## GOAL OF THE EXERCISE
Begin at the line containing "### The counterexample" in the data below and go on through the line containing "def e21 : Fin", repeating each line exactly; include both ends and no other line.

## RECORDS FOR THE EXERCISE
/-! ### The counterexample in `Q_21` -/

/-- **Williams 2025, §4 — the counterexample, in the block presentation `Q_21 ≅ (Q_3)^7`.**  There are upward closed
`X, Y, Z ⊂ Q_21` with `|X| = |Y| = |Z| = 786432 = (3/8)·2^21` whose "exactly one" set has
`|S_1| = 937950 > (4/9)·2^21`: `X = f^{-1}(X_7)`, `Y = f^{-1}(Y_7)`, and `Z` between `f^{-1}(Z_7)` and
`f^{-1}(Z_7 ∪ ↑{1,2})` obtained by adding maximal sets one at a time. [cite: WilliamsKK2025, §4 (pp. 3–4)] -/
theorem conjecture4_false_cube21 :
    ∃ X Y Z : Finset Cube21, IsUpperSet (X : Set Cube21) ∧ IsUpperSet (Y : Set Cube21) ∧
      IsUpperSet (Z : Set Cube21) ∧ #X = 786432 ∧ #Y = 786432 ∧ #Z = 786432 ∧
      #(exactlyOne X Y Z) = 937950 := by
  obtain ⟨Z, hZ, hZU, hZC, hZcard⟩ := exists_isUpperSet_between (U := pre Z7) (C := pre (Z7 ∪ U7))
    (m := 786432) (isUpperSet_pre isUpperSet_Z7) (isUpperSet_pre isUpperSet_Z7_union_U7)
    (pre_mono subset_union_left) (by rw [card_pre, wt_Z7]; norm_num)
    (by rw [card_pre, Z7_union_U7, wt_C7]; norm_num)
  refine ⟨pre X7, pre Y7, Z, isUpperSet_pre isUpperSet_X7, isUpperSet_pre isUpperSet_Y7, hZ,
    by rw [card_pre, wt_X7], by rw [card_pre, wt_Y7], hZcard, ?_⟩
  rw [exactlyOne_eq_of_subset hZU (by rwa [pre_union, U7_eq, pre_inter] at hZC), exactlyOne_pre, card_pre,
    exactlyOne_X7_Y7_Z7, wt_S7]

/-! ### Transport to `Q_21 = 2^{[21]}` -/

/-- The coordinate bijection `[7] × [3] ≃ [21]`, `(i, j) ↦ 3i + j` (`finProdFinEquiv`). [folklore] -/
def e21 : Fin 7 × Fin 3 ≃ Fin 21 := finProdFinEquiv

---

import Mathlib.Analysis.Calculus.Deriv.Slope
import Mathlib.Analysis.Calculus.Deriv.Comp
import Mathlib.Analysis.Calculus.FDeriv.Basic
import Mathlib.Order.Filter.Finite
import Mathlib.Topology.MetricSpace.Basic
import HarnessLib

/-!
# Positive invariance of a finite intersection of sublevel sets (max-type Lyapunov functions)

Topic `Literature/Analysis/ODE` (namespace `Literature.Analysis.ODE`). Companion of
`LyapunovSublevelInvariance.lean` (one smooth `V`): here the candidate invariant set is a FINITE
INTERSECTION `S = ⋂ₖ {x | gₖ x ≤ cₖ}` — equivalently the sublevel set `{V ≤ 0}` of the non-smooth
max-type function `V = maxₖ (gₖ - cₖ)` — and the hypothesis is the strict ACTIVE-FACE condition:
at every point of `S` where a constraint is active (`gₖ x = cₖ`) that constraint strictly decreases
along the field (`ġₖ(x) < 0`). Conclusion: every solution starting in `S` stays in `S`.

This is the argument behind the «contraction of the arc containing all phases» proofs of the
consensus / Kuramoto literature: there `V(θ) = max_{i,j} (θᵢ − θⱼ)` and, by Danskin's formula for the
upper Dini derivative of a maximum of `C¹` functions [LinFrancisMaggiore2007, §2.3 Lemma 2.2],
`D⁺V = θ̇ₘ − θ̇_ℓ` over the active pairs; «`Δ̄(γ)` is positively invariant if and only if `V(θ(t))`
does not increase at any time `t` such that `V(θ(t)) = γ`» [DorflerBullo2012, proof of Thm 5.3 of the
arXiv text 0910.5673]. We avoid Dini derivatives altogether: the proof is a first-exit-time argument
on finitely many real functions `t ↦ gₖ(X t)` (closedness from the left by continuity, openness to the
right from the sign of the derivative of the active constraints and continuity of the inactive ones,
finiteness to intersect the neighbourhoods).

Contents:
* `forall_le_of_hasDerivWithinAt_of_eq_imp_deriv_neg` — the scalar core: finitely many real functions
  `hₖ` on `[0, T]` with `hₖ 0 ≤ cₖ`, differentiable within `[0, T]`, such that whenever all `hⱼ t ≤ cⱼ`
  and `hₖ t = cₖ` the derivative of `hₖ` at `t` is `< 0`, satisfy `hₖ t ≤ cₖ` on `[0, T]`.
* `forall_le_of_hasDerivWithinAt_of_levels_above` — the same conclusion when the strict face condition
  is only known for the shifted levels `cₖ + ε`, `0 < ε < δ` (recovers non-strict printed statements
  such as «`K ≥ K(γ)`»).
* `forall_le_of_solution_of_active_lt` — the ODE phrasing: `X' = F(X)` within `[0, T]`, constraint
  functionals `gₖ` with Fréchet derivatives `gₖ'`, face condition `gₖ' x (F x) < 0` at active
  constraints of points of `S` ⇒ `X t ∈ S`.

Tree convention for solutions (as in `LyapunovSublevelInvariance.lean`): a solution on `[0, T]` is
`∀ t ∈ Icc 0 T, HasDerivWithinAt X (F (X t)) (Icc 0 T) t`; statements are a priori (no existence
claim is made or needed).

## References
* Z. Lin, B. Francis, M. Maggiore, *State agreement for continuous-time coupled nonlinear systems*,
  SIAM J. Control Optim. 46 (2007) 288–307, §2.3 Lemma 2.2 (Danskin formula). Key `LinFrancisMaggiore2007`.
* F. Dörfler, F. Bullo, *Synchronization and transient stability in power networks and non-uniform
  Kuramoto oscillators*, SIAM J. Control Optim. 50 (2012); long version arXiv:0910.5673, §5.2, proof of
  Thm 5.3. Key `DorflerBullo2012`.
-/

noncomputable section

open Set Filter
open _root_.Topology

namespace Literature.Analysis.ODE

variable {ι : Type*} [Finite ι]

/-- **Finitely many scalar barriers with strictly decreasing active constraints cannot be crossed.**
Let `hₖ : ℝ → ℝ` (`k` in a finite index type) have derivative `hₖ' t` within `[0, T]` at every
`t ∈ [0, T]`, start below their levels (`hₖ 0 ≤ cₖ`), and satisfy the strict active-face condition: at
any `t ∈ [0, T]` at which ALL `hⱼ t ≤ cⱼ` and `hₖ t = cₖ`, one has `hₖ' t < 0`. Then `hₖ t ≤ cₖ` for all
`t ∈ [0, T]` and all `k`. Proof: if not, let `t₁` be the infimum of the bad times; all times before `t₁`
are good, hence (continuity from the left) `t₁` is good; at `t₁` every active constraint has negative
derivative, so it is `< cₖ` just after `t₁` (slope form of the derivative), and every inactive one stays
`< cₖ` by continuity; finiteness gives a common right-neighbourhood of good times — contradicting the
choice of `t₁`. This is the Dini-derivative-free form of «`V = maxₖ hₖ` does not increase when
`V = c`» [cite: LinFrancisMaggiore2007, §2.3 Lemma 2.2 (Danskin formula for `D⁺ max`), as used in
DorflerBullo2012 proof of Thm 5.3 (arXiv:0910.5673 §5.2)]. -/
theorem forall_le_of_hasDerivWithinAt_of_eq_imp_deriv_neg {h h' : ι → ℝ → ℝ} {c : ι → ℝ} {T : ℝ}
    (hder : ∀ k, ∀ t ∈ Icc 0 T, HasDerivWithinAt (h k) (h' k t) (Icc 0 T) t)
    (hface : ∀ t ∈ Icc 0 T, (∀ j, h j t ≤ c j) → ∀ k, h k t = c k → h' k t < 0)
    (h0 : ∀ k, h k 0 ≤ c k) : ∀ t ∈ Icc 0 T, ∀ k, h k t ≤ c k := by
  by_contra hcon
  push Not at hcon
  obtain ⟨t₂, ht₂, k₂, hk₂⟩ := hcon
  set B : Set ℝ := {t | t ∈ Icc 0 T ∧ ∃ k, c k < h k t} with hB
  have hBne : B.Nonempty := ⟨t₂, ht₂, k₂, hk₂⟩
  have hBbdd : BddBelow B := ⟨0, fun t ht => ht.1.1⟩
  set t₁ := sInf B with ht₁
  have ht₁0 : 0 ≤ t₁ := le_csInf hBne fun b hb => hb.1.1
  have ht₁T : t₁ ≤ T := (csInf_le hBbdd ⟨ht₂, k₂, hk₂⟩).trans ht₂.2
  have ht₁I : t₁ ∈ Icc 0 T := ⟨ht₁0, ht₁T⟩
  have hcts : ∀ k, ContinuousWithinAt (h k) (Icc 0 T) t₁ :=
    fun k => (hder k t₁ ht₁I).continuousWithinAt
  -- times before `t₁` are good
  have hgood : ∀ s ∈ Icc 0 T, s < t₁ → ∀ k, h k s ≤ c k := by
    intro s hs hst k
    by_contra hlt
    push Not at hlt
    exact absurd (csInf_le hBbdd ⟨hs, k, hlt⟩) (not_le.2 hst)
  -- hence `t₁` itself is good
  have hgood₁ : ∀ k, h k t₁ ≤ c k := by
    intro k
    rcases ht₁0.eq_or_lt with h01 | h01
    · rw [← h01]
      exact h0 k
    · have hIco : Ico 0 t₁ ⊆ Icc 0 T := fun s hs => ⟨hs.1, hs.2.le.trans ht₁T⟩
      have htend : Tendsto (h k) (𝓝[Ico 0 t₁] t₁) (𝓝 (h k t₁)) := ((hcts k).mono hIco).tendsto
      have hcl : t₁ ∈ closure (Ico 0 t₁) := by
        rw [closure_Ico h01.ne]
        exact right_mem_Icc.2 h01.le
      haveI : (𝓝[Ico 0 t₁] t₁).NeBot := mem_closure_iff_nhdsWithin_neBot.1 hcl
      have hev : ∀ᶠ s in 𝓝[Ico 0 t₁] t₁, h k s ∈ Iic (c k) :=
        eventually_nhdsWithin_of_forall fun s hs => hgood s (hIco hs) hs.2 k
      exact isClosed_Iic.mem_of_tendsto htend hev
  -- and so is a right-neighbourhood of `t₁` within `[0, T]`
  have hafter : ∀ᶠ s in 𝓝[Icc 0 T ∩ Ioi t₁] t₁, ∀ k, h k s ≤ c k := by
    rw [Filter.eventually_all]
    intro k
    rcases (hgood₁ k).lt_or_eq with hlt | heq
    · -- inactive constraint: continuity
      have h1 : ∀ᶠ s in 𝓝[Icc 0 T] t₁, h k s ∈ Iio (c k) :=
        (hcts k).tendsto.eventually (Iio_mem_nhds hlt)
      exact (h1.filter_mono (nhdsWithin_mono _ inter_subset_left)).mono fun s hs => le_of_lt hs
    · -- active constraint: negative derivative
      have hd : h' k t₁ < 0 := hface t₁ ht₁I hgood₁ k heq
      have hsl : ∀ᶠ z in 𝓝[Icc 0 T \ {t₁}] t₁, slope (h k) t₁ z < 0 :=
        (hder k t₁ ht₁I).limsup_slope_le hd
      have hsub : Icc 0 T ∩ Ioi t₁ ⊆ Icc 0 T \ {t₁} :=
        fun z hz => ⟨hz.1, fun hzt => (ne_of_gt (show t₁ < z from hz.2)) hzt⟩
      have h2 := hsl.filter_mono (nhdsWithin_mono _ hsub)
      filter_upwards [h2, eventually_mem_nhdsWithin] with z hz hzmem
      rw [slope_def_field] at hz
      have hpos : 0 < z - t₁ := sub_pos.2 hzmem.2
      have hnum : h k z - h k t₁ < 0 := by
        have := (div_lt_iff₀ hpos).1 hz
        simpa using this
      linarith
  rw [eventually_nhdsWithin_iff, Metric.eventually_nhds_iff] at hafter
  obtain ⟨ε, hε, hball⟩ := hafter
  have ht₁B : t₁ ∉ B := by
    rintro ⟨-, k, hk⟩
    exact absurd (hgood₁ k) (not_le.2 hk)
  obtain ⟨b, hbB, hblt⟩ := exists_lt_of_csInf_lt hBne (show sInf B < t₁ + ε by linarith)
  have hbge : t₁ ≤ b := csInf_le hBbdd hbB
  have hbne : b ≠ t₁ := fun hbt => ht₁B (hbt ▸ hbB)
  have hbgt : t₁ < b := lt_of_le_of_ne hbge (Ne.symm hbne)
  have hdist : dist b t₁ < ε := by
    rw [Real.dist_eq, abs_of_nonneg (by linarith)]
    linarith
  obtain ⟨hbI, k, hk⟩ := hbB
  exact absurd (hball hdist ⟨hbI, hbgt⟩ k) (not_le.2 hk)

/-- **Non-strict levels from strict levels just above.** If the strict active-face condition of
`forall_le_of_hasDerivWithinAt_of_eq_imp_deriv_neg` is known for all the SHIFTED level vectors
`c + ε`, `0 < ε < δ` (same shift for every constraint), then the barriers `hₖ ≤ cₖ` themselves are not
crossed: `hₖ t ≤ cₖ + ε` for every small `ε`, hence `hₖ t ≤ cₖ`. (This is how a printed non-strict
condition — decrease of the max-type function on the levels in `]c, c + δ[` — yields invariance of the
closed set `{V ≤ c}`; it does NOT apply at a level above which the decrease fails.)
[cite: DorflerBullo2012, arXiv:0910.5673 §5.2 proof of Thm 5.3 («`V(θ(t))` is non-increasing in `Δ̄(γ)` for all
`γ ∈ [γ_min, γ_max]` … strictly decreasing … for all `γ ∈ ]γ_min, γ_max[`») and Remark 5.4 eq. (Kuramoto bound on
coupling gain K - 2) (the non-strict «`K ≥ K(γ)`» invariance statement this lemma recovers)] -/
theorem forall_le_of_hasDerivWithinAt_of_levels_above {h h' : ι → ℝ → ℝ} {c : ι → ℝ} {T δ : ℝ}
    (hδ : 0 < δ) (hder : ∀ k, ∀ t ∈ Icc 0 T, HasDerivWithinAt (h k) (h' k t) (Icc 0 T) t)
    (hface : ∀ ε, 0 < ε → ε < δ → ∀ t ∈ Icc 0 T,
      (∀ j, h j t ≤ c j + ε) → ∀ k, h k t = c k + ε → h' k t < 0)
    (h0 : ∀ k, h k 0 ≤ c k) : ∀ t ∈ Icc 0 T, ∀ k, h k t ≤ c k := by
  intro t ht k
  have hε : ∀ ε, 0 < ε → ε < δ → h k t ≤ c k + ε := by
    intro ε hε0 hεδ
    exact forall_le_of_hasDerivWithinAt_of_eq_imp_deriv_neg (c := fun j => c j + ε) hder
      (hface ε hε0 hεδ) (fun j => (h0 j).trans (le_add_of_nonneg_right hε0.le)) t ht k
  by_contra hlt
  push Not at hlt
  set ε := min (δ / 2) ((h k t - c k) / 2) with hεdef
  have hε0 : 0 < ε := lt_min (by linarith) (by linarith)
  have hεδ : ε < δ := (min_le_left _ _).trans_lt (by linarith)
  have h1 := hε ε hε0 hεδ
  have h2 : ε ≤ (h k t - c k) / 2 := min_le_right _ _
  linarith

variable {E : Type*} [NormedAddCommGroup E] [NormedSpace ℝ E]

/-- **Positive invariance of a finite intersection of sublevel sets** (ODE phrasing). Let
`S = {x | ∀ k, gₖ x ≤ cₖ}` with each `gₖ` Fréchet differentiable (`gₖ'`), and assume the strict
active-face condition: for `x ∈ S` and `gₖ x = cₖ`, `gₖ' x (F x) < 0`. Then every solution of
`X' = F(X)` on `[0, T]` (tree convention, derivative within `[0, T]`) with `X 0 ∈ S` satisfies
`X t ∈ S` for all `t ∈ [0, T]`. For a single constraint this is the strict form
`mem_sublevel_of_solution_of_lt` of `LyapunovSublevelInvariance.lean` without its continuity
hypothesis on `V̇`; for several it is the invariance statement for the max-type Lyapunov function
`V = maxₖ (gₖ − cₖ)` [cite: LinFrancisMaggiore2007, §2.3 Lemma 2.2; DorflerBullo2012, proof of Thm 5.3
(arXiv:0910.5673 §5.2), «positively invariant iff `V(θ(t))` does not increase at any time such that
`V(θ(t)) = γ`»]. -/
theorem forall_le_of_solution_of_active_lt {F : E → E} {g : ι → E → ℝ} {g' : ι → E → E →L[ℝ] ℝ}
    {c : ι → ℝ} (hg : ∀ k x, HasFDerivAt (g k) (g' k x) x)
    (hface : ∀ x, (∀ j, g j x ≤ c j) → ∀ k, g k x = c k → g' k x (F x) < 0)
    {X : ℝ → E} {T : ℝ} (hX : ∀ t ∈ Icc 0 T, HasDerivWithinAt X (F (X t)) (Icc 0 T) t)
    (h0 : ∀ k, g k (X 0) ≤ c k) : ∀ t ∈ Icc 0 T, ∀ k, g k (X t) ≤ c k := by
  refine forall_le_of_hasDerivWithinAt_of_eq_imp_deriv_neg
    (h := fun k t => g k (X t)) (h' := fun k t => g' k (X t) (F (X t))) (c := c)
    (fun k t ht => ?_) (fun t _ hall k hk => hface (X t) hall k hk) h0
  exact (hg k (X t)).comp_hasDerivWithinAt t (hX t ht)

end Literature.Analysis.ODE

---

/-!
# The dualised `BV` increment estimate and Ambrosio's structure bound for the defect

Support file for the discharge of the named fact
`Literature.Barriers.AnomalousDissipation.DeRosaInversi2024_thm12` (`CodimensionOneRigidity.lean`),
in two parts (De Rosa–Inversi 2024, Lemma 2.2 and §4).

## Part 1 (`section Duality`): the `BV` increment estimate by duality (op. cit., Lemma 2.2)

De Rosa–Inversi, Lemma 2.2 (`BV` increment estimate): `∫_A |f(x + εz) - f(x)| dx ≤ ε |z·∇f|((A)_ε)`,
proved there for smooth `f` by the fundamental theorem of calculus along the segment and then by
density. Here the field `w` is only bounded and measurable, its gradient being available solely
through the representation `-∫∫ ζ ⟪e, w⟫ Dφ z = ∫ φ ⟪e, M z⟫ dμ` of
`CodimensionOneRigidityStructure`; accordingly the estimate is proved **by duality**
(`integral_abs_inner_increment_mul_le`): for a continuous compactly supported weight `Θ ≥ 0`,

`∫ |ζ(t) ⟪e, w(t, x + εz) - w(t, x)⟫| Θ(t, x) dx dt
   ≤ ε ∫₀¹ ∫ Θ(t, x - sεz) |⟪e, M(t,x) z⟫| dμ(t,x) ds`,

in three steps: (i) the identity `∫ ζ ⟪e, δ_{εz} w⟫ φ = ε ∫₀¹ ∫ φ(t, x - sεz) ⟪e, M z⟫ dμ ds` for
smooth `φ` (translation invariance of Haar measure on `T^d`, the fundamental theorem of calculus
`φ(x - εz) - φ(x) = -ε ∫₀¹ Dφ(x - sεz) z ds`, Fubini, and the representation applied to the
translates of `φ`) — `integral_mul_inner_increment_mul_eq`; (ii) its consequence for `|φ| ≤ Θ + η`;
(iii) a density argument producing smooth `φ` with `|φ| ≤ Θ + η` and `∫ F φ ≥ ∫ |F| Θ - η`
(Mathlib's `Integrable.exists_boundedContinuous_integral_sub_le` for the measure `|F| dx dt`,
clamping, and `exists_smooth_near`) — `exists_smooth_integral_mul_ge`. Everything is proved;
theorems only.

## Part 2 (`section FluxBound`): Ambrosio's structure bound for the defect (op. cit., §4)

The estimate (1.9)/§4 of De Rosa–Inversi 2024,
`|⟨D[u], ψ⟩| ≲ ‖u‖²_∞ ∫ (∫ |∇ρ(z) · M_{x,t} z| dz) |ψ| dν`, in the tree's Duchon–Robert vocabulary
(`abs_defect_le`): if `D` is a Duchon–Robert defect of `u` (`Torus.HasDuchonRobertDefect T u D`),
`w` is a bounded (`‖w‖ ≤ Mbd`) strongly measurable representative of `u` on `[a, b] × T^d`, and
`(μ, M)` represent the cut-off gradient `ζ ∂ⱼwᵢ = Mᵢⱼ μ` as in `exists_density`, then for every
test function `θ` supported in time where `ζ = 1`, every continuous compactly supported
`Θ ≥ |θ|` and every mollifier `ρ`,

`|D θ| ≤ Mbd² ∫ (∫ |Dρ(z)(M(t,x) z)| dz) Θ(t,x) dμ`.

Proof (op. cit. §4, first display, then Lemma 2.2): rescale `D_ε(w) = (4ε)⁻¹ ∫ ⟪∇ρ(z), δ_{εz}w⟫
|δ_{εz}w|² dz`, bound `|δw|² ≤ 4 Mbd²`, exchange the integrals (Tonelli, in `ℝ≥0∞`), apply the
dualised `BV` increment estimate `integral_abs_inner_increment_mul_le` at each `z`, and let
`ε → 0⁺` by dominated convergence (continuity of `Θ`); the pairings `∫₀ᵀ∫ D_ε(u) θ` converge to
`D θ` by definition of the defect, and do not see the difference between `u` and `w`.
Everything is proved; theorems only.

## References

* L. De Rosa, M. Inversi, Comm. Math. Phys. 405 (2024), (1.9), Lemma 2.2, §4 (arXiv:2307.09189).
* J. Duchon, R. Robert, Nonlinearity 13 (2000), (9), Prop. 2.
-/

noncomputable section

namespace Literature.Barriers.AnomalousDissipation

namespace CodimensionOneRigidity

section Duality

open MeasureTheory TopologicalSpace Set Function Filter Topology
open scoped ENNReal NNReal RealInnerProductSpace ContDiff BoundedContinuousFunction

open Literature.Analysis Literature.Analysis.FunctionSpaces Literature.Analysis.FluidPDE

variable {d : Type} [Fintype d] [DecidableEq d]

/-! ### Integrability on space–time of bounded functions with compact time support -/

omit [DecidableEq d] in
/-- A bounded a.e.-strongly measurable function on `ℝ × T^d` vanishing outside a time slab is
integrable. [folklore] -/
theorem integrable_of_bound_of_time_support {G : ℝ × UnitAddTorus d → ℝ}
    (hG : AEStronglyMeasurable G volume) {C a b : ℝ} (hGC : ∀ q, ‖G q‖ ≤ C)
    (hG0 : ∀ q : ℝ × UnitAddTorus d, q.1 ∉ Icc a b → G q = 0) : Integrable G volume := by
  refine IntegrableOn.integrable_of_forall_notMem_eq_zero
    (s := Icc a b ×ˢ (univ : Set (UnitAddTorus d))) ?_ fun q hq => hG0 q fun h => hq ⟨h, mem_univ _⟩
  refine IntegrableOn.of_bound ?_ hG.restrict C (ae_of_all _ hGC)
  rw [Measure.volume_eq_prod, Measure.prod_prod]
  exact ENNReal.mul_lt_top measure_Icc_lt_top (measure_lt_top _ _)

## WRITTEN RESPONSE
/-! ### The counterexample in `Q_21` -/

/-- **Williams 2025, §4 — the counterexample, in the block presentation `Q_21 ≅ (Q_3)^7`.**  There are upward closed
`X, Y, Z ⊂ Q_21` with `|X| = |Y| = |Z| = 786432 = (3/8)·2^21` whose "exactly one" set has
`|S_1| = 937950 > (4/9)·2^21`: `X = f^{-1}(X_7)`, `Y = f^{-1}(Y_7)`, and `Z` between `f^{-1}(Z_7)` and
`f^{-1}(Z_7 ∪ ↑{1,2})` obtained by adding maximal sets one at a time. [cite: WilliamsKK2025, §4 (pp. 3–4)] -/
theorem conjecture4_false_cube21 :
    ∃ X Y Z : Finset Cube21, IsUpperSet (X : Set Cube21) ∧ IsUpperSet (Y : Set Cube21) ∧
      IsUpperSet (Z : Set Cube21) ∧ #X = 786432 ∧ #Y = 786432 ∧ #Z = 786432 ∧
      #(exactlyOne X Y Z) = 937950 := by
  obtain ⟨Z, hZ, hZU, hZC, hZcard⟩ := exists_isUpperSet_between (U := pre Z7) (C := pre (Z7 ∪ U7))
    (m := 786432) (isUpperSet_pre isUpperSet_Z7) (isUpperSet_pre isUpperSet_Z7_union_U7)
    (pre_mono subset_union_left) (by rw [card_pre, wt_Z7]; norm_num)
    (by rw [card_pre, Z7_union_U7, wt_C7]; norm_num)
  refine ⟨pre X7, pre Y7, Z, isUpperSet_pre isUpperSet_X7, isUpperSet_pre isUpperSet_Y7, hZ,
    by rw [card_pre, wt_X7], by rw [card_pre, wt_Y7], hZcard, ?_⟩
  rw [exactlyOne_eq_of_subset hZU (by rwa [pre_union, U7_eq, pre_inter] at hZC), exactlyOne_pre, card_pre,
    exactlyOne_X7_Y7_Z7, wt_S7]

/-! ### Transport to `Q_21 = 2^{[21]}` -/

/-- The coordinate bijection `[7] × [3] ≃ [21]`, `(i, j) ↦ 3i + j` (`finProdFinEquiv`). [folklore] -/
def e21 : Fin 7 × Fin 3 ≃ Fin 21 := finProdFinEquiv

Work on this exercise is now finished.